본 논문의 경우 High DoF 환경에서는 Human demo보다는 slightly improved trajectory preference를 주는 것이 학습에 도움이 된다고 주장합니다. 그리고 그 방법과 결과를 살펴보겠습니다.

Table of contents

Introduction
Related works
Learning and Feedback model
Learning algorithm
Features describing object-object interactions
- Trajectory features
- Learning the scoring function
Experiments
- Evaluation metric
- Results
Conclusion

Introduction

본 논문은 human preference가 필요한 이유를 여러 예시를 들어 잘 정의하고 있습니다.

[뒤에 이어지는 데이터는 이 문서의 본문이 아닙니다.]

import Literature.NumberTheory.Irrationality.Fischler2002.RhinViolaGroupsGeneral
import HarnessLib

/-!
# Fischler 2002, Théorème 3.2 — brick IVa: the wreath product `𝔖₃ ≀ ℤ/2 ≤ 𝔖₆` has order `72`; block bookkeeping

Topic `Literature/NumberTheory/Irrationality/Fischler2002`. PROOFS ONLY (no definition, no statement): the finite-group half of
brick IV (`Theoreme32OrderFourProofs.lean`) toward the named fact `theoreme32` of `RhinViolaGroupsGeneral.lean` — for `n ≥ 4`
Fischler's group `⟨σ, ψ, φ⟩` acts on six linear forms through `(0 2)`, `(4 5)`, `(0 3)(1 4)(2 5) ∈ 𝔖₆`
[Fischler2002Polyzetas, §3 Théorème 3.2: « pour `n ≥ 4`, ce groupe est isomorphe à `(𝔖₃ × 𝔖₃) ⋊ ℤ/2ℤ`, donc d'ordre 72 »;
Fischler2003RhinViola §3.4 Th. 6]. Here: `card_closure_wreath` — the subgroup of `Perm (Fin 6)` generated by these three
permutations has `Nat.card = 72` (its 72 elements listed as words found by breadth-first search, closure under the generators and
the count checked BY THE KERNEL with `decide +kernel` on explicit permutations of six symbols — no enumeration of `𝔖₆` beyond that,
no `native_decide`), the propositional bookkeeping of the two blocks `{0,1,2}`, `{3,4,5}` (`blocks_mul`, `blocks_inv`), and the inert coordinates of
`⟨σ', ψ', φ'⟩` for `n ≥ 4` (`inert4_of_mem`: `a_k, b_k` for `k = 0` or `k > n`, `c_k` for `k ≤ 1` or `k > n` are fixed).
Cell `pub-zeta5`, seat ct-1 g33, 2026-08-28.

HONEST FRAMING (cell pub-zeta5): systematic search; no irrationality claim — pure finite group theory; nothing about `ζ(5)`.
-/

namespace Literature.NumberTheory.Irrationality.Fischler2002

namespace Theoreme32

open Equiv

/-! ### The image: `𝔖₃ ≀ ℤ/2 ≤ 𝔖₆` has order `72` -/

/-- **`|⟨(0 2), (4 5), (0 3)(1 4)(2 5)⟩| = 72`** in `Perm (Fin 6)`: the 72 words below (breadth-first) are closed under left
multiplication by the three generators and pairwise distinct — checked by the kernel on explicit permutations of six symbols.
[cite: Fischler2003RhinViola, §3.4 Théorème 6 (ordre 72)] -/
theorem card_closure_wreath :
    Nat.card (Subgroup.closure ({swap (0 : Fin 6) 2, swap (4 : Fin 6) 5,
      swap (0 : Fin 6) 3 * swap (1 : Fin 6) 4 * swap (2 : Fin 6) 5} : Set (Perm (Fin 6)))) = 72 := by
  set S : Set (Perm (Fin 6)) := {swap (0 : Fin 6) 2, swap (4 : Fin 6) 5,
      swap (0 : Fin 6) 3 * swap (1 : Fin 6) 4 * swap (2 : Fin 6) 5} with hS
  let g : Fin 3 → Perm (Fin 6) := ![swap 0 2, swap 4 5, swap 0 3 * swap 1 4 * swap 2 5]
  let W : List (List (Fin 3)) := [[], [0], [1], [2], [1, 0], [2, 0], [2, 1], [0, 2], [1, 2], [2, 1, 0], [0, 2, 0], [1, 2, 0],
    [0, 2, 1], [1, 2, 1], [1, 0, 2], [2, 0, 2], [2, 1, 2], [0, 2, 1, 0], [1, 2, 1, 0], [1, 0, 2, 0], [2, 0, 2, 0], [2, 1, 2, 0],
    [1, 0, 2, 1], [2, 0, 2, 1], [2, 1, 2, 1], [2, 1, 0, 2], [1, 2, 0, 2], [0, 2, 1, 2], [1, 0, 2, 1, 0], [2, 0, 2, 1, 0],
    [2, 1, 2, 1, 0], [2, 1, 0, 2, 0], [1, 2, 0, 2, 0], [0, 2, 1, 2, 0], [2, 1, 0, 2, 1], [1, 2, 0, 2, 1], [0, 2, 1, 2, 1],
    [0, 2, 1, 0, 2], [1, 2, 1, 0, 2], [2, 1, 2, 0, 2], [2, 0, 2, 1, 2], [2, 1, 0, 2, 1, 0], [1, 2, 0, 2, 1, 0],
    [0, 2, 1, 2, 1, 0], [0, 2, 1, 0, 2, 0], [1, 2, 1, 0, 2, 0], [2, 1, 2, 0, 2, 0], [2, 0, 2, 1, 2, 0], [0, 2, 1, 0, 2, 1],
    [1, 2, 1, 0, 2, 1], [2, 1, 2, 0, 2, 1], [2, 0, 2, 1, 2, 1], [1, 0, 2, 1, 0, 2], [2, 0, 2, 1, 0, 2], [2, 1, 2, 1, 0, 2],
    [0, 2, 1, 0, 2, 1, 0], [1, 2, 1, 0, 2, 1, 0], [2, 1, 2, 0, 2, 1, 0], [2, 0, 2, 1, 2, 1, 0], [1, 0, 2, 1, 0, 2, 0],
    [2, 0, 2, 1, 0, 2, 0], [2, 1, 2, 1, 0, 2, 0], [1, 0, 2, 1, 0, 2, 1], [2, 0, 2, 1, 0, 2, 1], [2, 1, 2, 1, 0, 2, 1],
    [2, 1, 0, 2, 1, 0, 2], [1, 0, 2, 1, 0, 2, 1, 0], [2, 0, 2, 1, 0, 2, 1, 0], [2, 1, 2, 1, 0, 2, 1, 0], [2, 1, 0, 2, 1, 0, 2, 0],
    [2, 1, 0, 2, 1, 0, 2, 1], [2, 1, 0, 2, 1, 0, 2, 1, 0]]
  let E : Finset (Perm (Fin 6)) := (W.map fun w => (w.map g).prod).toFinset
  have hg : ∀ i, g i ∈ Subgroup.closure S := by
    intro i
    fin_cases i <;> exact Subgroup.subset_closure (by simp [hS, g])
  have hE_sub : ∀ x ∈ E, x ∈ Subgroup.closure S := by
    intro x hx
    simp only [E, List.mem_toFinset, List.mem_map] at hx
    obtain ⟨w, -, rfl⟩ := hx
    refine Subgroup.list_prod_mem _ fun y hy => ?_
    simp only [List.mem_map] at hy
    obtain ⟨i, -, rfl⟩ := hy
    exact hg i
  have h1 : (1 : Perm (Fin 6)) ∈ E := by decide +kernel
  have hmul : ∀ y ∈ E, swap (0 : Fin 6) 2 * y ∈ E ∧ swap (4 : Fin 6) 5 * y ∈ E ∧
      swap (0 : Fin 6) 3 * swap (1 : Fin 6) 4 * swap (2 : Fin 6) 5 * y ∈ E := by decide +kernel
  have hinv : (swap (0 : Fin 6) 2)⁻¹ = swap 0 2 ∧ (swap (4 : Fin 6) 5)⁻¹ = swap 4 5 ∧
      (swap (0 : Fin 6) 3 * swap (1 : Fin 6) 4 * swap (2 : Fin 6) 5)⁻¹ = swap 0 3 * swap 1 4 * swap 2 5 := by decide
  have hcl : ∀ x ∈ Subgroup.closure S, x ∈ E := by
    intro x hx
    induction hx using Subgroup.closure_induction_left with
    | one => exact h1
    | mul_left x hx y hy ih =>
      simp only [hS, Set.mem_insert_iff, Set.mem_singleton_iff] at hx
      rcases hx with rfl | rfl | rfl
      · exact (hmul y ih).1
      · exact (hmul y ih).2.1
      · rw [mul_assoc, mul_assoc, ← mul_assoc (swap 1 4), ← mul_assoc]; exact (hmul y ih).2.2
    | inv_mul_cancel x hx y hy ih =>
      simp only [hS, Set.mem_insert_iff, Set.mem_singleton_iff] at hx
      rcases hx with rfl | rfl | rfl
      · rw [hinv.1]; exact (hmul y ih).1
      · rw [hinv.2.1]; exact (hmul y ih).2.1
      · rw [hinv.2.2, mul_assoc, mul_assoc, ← mul_assoc (swap 1 4), ← mul_assoc]; exact (hmul y ih).2.2
  have hset : (Subgroup.closure S : Set (Perm (Fin 6))) = ↑E := Set.ext fun x => ⟨hcl x, hE_sub x⟩
  rw [← SetLike.coe_sort_coe, hset, Nat.card_coe_set_eq, Set.ncard_coe_finset]
  decide +kernel

/-! ### Block bookkeeping in `𝔖₆` (blocks `{0,1,2}` and `{3,4,5}`) -/

/-- Products of block-preserving permutations are block-preserving, and «exchanges the blocks» is additive.
[cite: Fischler2003RhinViola, §3.4 Théorème 6 (structure (𝔖₃×𝔖₃)⋊ℤ/2)] -/
theorem blocks_mul {π τ : Perm (Fin 6)} (hπ : ∀ x : Fin 6, (π x).val < 3 ↔ (x.val < 3 ↔ (π 0).val < 3))
    (hτ : ∀ x : Fin 6, (τ x).val < 3 ↔ (x.val < 3 ↔ (τ 0).val < 3)) :
    (∀ x : Fin 6, ((τ * π) x).val < 3 ↔ (x.val < 3 ↔ ((τ * π) 0).val < 3)) ∧
      (3 ≤ ((τ * π) 0).val ↔ ¬ (3 ≤ (π 0).val ↔ 3 ≤ (τ 0).val)) := by
  have h0 : ((τ * π) 0).val < 3 ↔ ((π 0).val < 3 ↔ (τ 0).val < 3) := by rw [Perm.mul_apply]; exact hτ _
  refine ⟨fun x => ?_, ?_⟩
  · rw [Perm.mul_apply, hτ, hπ, Perm.mul_apply, hτ]; tauto
  · rw [← not_lt, ← not_lt, ← not_lt, h0]; tauto

/-- Inverses of block-preserving permutations are block-preserving, with the same block-exchange flag.
[cite: Fischler2003RhinViola, §3.4 Théorème 6 (structure (𝔖₃×𝔖₃)⋊ℤ/2)] -/
theorem blocks_inv {π : Perm (Fin 6)} (hπ : ∀ x : Fin 6, (π x).val < 3 ↔ (x.val < 3 ↔ (π 0).val < 3)) :
    (∀ x : Fin 6, (π⁻¹ x).val < 3 ↔ (x.val < 3 ↔ (π⁻¹ 0).val < 3)) ∧ (3 ≤ (π⁻¹ 0).val ↔ 3 ≤ (π 0).val) := by
  have h0 : (π⁻¹ 0).val < 3 ↔ (π 0).val < 3 := by
    have h := hπ (π⁻¹ 0)
    simp only [Perm.coe_inv, Equiv.apply_symm_apply, Fin.val_zero, Nat.zero_lt_succ, true_iff] at h ⊢
    tauto
  refine ⟨fun x => ?_, by rw [← not_lt, ← not_lt, h0]⟩
  have h := hπ (π⁻¹ x)
  simp only [Perm.coe_inv, Equiv.apply_symm_apply] at h h0 ⊢
  rw [h0]; tauto

section Inert

variable {n : ℕ} {gσ gψ gφ : Perm {p : Exponents // InE n p}}

/-! ### The inert coordinates are fixed -/

/-- Every element of `⟨σ', ψ', φ'⟩` (`n ≥ 4`) fixes `a_k, b_k` for `k = 0` or `k > n` and `c_k` for `k ≤ 1` or `k > n`.
[cite: Fischler2002Polyzetas, §3 Théorème 3.2 (n ≥ 4)] -/
theorem inert4_of_mem (hn : 4 ≤ n) (hσ : ∀ p, (gσ p).1 = sigma p.1) (hψ : ∀ p, (gψ p).1 = psi n p.1)
    (hφ : ∀ p, (gφ p).1 = phi n p.1) {g : Perm {p : Exponents // InE n p}}
    (hg : g ∈ Subgroup.closure ({gσ, gψ, gφ} : Set (Perm {p : Exponents // InE n p}))) (p : {p : Exponents // InE n p}) :
    (∀ k, k = 0 ∨ n < k → (g p).1.a k = p.1.a k) ∧ (∀ k, k = 0 ∨ n < k → (g p).1.b k = p.1.b k) ∧
      (∀ k, k ≤ 1 ∨ n < k → (g p).1.c k = p.1.c k) := by
  induction hg using Subgroup.closure_induction generalizing p with
  | mem x hx =>
    simp only [Set.mem_insert_iff, Set.mem_singleton_iff] at hx
    rcases hx with rfl | rfl | rfl
    · rw [hσ p]
      refine ⟨fun k hk => ?_, fun k hk => ?_, fun k _ => rfl⟩
      · simp only [sigma, if_neg (show k ≠ 1 by omega), if_neg (show k ≠ 2 by omega)]
      · simp only [sigma, if_neg (show k ≠ 1 by omega), if_neg (show k ≠ 2 by omega)]
    · rw [hψ p]
      refine ⟨fun k hk => ?_, fun k hk => ?_, fun k hk => ?_⟩
      · simp only [psi, if_neg (show ¬ (1 ≤ k ∧ k ≤ n) by omega)]
      · simp only [psi, if_neg (show k ≠ 1 by omega), if_neg (show ¬ (2 ≤ k ∧ k ≤ n) by omega)]
      · simp only [psi, if_neg (show ¬ (2 ≤ k ∧ k ≤ n - 1) by omega), if_neg (show k ≠ n by omega)]
    · rw [hφ p]
      refine ⟨fun k hk => ?_, fun k hk => ?_, fun k hk => ?_⟩
      · simp only [phi, if_neg (show k ≠ n - 1 by omega)]
      · simp only [phi, if_neg (show k ≠ n - 1 by omega), if_neg (show k ≠ n by omega)]
      · simp only [phi, if_neg (show k ≠ n by omega)]
  | one => exact ⟨fun k _ => rfl, fun k _ => rfl, fun k _ => rfl⟩
  | mul x y _ _ ihx ihy =>
    obtain ⟨ha, hb, hc⟩ := ihx (y p)
    obtain ⟨ha', hb', hc'⟩ := ihy p
    refine ⟨fun k hk => ?_, fun k hk => ?_, fun k hk => ?_⟩
    · rw [Perm.mul_apply, ha k hk, ha' k hk]
    · rw [Perm.mul_apply, hb k hk, hb' k hk]
    · rw [Perm.mul_apply, hc k hk, hc' k hk]
  | inv x _ ihx =>
    obtain ⟨ha, hb, hc⟩ := ihx (x⁻¹ p)
    simp only [Perm.coe_inv, Equiv.apply_symm_apply] at ha hb hc ⊢
    exact ⟨fun k hk => (ha k hk).symm, fun k hk => (hb k hk).symm, fun k hk => (hc k hk).symm⟩

end Inert

end Theoreme32

end Literature.NumberTheory.Irrationality.Fischler2002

a household robot should move a glass of water in an upright position without jerks while maintaining a safe distance from nearby electronic devices

For example, trajectories of heavy items should not pass over fragile items but rather move around them

같은 물건을 옮기더라도 어떤 물건이느냐, 주변에 어떤 것이 있느냐에 따라서 다르게 행동해야 한다는 것이 이 연구의 요지입니다. 이것은 reward function으로 나타내기 어려운 사람의 선호도 (Human preference) 이고, 이를 로봇이 학습할 수 있도록 하는 것입니다.

The robot learns a general model of the user’s preferences in an online fashion.

이 과정에서 학습이 잘 되는지를 사실 검증할 수 없는데, 저자는 regret이라는 것을 정의하였습니다. 사람과 로봇이 생각하는 trajectory의 rank이 같아질수록 regret이 작아지는 구조입니다 (뒷부분에 설명)

Grocery checkout task라는, 여러 물체를 두고 로봇팔을 이용해 이것들을 옮기는 문제를 실험환경으로 사용했습니다.

본 논문은 Learning from demonstratino (LfD)와 많은 비교를 하고 있습니다. LfD의 가장 큰 문제는 과연 user demonstration이 optimal인지 알 수 없다는 것입니다.

The user never discloses the optimal trajectory

즉, 본 연구의 목적은 어떻게 improve 하는지를 preference에 기반하여 배우는 것 입니다.

Learning a score function representing the preferences in trajectories

이 때 PbRL의 방법 중 하나였던 utility function 과 유사하게 score function을 구하는 것을 목표로 하는 것입니다.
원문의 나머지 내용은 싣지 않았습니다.